| DATA SUPPLIED |

--- START ---

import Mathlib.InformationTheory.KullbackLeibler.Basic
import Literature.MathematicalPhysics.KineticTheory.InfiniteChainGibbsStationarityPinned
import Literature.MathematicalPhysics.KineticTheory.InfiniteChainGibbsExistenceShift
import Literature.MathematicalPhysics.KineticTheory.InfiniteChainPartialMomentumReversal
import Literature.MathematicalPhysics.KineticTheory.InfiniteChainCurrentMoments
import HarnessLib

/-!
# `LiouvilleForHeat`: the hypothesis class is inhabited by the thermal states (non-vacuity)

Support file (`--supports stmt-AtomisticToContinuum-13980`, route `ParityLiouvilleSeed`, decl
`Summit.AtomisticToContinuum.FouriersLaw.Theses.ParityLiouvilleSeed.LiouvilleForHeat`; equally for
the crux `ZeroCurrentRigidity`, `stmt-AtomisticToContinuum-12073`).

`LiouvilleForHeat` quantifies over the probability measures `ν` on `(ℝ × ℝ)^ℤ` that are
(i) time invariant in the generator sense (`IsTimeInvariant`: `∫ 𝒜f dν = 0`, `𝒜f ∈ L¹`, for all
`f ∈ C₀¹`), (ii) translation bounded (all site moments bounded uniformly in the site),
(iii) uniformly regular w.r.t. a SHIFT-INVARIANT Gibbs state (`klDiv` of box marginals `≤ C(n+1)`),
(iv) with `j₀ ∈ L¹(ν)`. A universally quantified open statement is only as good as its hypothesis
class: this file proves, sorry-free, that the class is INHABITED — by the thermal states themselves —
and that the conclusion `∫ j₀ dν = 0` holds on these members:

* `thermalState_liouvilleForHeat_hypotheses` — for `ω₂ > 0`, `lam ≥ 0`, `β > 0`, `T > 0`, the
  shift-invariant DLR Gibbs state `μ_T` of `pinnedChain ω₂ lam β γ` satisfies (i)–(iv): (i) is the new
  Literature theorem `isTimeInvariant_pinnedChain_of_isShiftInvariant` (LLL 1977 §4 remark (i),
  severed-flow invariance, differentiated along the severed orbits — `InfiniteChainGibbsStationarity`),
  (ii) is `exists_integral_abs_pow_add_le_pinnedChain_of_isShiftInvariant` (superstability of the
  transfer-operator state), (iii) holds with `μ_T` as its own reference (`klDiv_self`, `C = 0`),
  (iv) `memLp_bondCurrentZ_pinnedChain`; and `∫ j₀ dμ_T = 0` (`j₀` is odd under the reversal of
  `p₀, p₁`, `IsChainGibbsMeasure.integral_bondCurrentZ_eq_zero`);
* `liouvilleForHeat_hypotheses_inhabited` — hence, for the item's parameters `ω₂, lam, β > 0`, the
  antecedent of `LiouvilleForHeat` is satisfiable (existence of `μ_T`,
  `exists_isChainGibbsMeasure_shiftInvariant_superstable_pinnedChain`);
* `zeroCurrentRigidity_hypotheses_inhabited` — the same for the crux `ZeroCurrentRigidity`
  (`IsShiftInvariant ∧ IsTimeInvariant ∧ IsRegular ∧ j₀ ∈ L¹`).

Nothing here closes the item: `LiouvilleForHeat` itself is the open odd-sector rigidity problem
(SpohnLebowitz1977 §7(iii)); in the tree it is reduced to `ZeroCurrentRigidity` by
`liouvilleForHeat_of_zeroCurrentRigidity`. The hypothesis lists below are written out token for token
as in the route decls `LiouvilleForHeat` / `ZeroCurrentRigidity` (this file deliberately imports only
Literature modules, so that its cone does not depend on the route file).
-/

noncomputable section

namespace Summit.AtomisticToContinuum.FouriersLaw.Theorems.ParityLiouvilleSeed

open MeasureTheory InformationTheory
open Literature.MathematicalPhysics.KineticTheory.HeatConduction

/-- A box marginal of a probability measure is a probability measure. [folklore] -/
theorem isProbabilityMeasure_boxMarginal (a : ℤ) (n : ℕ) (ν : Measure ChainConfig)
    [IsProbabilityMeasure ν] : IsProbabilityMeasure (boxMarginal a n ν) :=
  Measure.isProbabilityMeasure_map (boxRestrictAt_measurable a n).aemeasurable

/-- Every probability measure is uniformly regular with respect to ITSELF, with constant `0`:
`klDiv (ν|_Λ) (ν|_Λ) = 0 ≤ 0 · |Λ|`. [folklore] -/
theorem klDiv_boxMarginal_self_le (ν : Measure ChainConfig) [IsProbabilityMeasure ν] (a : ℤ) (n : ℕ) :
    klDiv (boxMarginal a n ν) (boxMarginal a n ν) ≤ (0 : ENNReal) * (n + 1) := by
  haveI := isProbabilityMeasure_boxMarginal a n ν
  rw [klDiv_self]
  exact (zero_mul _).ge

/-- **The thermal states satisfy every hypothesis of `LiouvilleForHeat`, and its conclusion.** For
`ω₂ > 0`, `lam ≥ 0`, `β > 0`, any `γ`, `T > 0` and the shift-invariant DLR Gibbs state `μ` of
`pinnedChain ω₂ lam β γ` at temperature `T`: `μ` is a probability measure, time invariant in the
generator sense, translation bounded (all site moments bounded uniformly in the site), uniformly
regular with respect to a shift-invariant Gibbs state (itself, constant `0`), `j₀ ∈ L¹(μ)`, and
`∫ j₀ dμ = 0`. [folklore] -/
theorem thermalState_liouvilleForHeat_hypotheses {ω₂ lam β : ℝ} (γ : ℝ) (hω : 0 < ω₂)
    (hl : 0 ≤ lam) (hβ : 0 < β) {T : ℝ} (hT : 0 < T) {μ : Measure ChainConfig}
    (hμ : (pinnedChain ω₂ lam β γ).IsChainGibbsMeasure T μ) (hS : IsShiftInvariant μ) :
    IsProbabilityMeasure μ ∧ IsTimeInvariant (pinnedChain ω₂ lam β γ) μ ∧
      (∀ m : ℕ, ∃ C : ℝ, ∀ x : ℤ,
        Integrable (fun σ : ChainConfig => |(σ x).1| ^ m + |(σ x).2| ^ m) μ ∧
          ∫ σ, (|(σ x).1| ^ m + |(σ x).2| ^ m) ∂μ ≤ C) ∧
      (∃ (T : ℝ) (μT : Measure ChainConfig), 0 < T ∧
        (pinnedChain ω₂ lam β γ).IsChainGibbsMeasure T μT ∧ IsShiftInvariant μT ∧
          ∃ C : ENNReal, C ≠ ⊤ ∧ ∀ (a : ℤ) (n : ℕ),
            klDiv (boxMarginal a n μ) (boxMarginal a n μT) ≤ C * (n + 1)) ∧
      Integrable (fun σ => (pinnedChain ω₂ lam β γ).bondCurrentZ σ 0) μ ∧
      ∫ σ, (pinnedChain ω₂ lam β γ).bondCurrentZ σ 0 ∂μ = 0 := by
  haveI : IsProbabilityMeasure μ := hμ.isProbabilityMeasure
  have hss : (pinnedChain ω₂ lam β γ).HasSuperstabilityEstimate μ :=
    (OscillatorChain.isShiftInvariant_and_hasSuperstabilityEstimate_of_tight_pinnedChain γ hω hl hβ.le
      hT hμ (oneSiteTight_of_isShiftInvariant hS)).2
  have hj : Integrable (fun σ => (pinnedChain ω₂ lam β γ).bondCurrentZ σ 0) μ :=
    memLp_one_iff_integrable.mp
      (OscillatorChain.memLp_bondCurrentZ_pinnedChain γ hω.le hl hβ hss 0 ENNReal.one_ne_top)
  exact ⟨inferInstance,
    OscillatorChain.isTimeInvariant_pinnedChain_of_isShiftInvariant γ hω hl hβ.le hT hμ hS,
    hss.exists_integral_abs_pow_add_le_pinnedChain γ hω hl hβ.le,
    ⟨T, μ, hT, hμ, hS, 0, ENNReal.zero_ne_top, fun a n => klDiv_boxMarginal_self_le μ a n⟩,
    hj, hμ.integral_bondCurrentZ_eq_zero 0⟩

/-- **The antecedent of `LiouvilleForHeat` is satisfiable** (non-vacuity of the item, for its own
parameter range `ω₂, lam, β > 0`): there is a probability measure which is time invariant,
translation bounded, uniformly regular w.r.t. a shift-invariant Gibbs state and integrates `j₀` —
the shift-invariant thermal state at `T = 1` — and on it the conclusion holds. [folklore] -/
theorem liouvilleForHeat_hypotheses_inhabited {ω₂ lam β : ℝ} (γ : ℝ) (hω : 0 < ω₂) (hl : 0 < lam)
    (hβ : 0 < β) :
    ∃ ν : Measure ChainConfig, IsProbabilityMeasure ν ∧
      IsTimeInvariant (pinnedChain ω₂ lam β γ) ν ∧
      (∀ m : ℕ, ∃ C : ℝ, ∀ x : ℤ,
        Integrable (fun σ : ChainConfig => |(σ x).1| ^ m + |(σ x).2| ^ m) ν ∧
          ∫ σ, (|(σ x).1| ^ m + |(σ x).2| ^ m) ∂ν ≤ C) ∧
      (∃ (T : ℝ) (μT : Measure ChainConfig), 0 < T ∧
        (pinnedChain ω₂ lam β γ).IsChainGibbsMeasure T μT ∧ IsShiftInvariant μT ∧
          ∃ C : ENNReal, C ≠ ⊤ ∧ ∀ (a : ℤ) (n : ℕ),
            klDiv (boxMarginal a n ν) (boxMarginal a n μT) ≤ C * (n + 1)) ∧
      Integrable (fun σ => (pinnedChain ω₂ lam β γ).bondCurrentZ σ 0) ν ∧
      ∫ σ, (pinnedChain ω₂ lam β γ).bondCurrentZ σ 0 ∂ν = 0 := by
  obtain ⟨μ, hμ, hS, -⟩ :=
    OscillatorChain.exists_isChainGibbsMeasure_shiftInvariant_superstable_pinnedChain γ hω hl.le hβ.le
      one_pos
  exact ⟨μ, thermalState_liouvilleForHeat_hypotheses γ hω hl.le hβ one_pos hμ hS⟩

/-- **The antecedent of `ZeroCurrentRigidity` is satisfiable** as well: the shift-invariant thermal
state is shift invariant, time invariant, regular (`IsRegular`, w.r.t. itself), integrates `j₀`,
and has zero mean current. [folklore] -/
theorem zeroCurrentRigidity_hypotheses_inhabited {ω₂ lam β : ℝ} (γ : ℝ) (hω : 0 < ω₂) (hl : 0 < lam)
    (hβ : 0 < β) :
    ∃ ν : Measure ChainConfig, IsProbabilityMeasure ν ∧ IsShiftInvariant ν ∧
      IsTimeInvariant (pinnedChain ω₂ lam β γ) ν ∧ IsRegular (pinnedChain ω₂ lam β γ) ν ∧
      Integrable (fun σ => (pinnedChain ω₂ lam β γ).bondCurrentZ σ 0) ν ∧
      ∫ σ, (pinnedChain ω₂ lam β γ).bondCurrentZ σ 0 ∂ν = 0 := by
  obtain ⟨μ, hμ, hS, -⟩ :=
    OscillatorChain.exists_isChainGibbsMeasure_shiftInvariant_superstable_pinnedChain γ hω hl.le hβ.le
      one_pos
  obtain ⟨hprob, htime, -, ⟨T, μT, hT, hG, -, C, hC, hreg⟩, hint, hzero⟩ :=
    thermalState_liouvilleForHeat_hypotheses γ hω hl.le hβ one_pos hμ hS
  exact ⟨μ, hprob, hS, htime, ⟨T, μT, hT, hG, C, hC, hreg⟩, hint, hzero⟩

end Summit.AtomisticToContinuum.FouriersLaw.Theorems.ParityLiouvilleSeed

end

--- END ---
--- START ---

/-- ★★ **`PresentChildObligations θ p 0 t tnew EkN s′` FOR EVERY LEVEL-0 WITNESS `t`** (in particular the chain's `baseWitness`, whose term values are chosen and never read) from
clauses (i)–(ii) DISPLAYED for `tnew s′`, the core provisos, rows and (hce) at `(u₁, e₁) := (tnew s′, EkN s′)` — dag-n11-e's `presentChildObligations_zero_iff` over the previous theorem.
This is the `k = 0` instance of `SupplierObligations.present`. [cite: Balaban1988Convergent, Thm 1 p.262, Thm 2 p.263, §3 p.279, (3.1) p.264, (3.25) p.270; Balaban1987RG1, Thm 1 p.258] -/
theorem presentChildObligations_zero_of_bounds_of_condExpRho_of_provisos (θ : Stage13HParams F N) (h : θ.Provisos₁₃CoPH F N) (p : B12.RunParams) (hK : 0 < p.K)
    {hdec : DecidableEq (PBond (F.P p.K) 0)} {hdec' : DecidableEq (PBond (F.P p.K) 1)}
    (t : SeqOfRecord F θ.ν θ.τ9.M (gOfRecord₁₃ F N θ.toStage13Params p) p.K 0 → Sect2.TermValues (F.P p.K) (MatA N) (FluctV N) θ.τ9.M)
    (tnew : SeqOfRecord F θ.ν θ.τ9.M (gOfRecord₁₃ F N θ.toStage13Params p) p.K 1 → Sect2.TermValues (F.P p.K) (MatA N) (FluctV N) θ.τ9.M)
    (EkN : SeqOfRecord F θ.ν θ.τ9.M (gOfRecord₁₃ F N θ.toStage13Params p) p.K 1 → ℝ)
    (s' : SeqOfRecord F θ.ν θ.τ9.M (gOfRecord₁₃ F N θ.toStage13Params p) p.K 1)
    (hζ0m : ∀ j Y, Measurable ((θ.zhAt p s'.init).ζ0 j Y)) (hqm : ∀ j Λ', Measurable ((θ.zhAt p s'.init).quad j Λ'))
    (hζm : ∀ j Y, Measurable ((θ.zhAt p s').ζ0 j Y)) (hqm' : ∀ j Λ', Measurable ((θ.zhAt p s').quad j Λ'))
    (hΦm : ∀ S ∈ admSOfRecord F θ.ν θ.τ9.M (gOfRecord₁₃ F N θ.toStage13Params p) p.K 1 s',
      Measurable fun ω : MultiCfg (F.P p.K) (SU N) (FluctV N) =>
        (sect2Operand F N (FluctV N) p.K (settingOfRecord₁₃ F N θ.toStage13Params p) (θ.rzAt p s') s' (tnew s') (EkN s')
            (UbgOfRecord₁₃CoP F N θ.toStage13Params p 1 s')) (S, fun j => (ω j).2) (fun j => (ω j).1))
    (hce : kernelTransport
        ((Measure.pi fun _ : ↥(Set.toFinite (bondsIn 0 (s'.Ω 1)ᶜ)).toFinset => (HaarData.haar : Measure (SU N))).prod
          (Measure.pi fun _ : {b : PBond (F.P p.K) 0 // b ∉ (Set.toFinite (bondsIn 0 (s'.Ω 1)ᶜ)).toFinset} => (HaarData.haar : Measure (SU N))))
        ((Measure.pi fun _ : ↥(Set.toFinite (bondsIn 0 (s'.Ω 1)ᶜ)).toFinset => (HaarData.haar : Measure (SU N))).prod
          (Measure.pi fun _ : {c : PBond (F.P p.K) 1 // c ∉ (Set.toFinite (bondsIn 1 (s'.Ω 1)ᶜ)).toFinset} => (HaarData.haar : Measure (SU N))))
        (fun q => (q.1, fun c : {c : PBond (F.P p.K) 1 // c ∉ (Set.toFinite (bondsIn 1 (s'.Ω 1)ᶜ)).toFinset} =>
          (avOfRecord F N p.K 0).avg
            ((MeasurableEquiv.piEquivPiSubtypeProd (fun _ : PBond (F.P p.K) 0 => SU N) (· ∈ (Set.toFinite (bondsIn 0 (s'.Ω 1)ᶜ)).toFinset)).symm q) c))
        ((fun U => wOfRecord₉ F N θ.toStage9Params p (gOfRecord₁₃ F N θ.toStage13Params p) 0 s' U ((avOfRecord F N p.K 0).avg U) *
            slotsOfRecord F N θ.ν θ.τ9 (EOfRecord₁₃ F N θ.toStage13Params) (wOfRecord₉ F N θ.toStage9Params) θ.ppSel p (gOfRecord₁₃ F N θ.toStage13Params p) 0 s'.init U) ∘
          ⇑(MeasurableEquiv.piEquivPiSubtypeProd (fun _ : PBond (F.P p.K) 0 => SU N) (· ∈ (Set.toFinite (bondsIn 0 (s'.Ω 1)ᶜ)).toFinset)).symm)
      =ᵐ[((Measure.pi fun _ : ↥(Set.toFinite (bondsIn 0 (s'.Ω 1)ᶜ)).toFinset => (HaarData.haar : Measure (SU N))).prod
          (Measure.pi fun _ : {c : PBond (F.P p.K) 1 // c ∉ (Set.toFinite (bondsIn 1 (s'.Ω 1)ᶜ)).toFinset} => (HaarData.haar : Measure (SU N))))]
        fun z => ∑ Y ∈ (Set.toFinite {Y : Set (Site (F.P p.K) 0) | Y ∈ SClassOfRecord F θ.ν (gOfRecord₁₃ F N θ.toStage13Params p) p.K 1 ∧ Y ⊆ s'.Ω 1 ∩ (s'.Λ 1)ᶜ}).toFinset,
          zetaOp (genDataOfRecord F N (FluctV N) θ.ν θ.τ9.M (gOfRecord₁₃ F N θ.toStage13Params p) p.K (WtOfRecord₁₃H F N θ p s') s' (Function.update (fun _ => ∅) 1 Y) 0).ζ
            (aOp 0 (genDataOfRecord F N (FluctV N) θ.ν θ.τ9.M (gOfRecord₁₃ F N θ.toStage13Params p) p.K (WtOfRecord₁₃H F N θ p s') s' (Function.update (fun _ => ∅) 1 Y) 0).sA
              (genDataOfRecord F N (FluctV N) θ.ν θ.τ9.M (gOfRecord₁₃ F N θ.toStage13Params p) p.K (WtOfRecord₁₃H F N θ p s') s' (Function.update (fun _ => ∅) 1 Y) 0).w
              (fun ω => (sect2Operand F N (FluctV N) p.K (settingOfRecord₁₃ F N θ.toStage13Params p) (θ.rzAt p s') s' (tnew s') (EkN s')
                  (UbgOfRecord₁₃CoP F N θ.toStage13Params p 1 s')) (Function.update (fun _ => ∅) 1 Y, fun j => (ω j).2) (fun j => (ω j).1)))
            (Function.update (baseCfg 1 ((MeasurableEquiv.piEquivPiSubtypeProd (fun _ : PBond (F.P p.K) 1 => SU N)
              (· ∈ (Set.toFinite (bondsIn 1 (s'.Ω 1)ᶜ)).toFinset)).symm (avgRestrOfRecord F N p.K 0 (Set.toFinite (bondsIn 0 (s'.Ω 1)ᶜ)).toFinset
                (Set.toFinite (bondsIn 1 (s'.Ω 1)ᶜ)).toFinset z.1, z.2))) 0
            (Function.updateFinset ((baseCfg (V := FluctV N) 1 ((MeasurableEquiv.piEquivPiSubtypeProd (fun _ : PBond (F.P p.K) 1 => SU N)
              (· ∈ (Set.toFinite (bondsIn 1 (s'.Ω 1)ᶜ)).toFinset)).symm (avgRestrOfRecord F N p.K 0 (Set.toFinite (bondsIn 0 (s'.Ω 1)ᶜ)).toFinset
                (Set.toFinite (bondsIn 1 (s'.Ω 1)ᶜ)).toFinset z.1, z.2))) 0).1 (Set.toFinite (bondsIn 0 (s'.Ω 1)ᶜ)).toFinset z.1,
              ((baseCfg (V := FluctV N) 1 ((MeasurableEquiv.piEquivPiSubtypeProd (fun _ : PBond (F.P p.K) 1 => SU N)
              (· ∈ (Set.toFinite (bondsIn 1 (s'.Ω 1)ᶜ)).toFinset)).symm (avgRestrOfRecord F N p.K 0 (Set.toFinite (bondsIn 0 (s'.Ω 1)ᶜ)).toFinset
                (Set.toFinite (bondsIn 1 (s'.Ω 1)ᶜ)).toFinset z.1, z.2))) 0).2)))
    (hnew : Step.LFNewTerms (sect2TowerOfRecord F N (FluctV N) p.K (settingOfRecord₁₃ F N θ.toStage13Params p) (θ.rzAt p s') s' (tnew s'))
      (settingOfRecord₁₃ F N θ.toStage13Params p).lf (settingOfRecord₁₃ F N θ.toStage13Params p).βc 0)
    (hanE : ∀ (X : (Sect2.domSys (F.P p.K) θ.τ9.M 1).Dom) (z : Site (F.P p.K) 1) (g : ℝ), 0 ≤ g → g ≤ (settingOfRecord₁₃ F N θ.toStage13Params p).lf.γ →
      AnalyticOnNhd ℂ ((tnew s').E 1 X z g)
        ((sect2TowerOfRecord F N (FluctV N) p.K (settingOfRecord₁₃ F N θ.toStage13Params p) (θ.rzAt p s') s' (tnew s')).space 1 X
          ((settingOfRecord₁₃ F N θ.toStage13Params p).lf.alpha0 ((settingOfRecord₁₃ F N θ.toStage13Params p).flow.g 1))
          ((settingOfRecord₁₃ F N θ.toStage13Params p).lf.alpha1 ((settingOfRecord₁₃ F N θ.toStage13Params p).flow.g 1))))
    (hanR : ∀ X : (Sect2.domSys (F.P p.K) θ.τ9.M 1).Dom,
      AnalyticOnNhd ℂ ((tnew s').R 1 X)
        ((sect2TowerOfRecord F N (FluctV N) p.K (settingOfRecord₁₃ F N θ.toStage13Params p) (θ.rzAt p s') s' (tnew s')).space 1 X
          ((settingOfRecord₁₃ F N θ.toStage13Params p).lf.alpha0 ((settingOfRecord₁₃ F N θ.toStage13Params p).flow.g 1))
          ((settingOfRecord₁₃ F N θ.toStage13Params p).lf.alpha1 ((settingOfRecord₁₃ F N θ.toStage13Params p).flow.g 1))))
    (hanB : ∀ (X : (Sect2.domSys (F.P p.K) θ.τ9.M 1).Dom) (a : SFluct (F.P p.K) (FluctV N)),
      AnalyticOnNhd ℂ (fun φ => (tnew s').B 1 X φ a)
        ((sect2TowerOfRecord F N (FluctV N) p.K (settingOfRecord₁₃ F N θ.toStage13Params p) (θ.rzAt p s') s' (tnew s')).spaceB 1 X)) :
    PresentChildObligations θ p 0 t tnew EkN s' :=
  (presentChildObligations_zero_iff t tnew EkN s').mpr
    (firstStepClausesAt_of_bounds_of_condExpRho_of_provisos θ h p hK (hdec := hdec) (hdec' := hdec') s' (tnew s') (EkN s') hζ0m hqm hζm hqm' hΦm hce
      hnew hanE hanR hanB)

--- END ---

Please return only the lines above, starting at the line that has "import Mathlib.InformationTheory.KullbackLeibler.Basic" and ending at the line that has "quantifies over the", keeping both and leaving each one unchanged.

import Mathlib.InformationTheory.KullbackLeibler.Basic
import Literature.MathematicalPhysics.KineticTheory.InfiniteChainGibbsStationarityPinned
import Literature.MathematicalPhysics.KineticTheory.InfiniteChainGibbsExistenceShift
import Literature.MathematicalPhysics.KineticTheory.InfiniteChainPartialMomentumReversal
import Literature.MathematicalPhysics.KineticTheory.InfiniteChainCurrentMoments
import HarnessLib

/-!
# `LiouvilleForHeat`: the hypothesis class is inhabited by the thermal states (non-vacuity)

Support file (`--supports stmt-AtomisticToContinuum-13980`, route `ParityLiouvilleSeed`, decl
`Summit.AtomisticToContinuum.FouriersLaw.Theses.ParityLiouvilleSeed.LiouvilleForHeat`; equally for
the crux `ZeroCurrentRigidity`, `stmt-AtomisticToContinuum-12073`).

`LiouvilleForHeat` quantifies over the probability measures `ν` on `(ℝ × ℝ)^ℤ` that are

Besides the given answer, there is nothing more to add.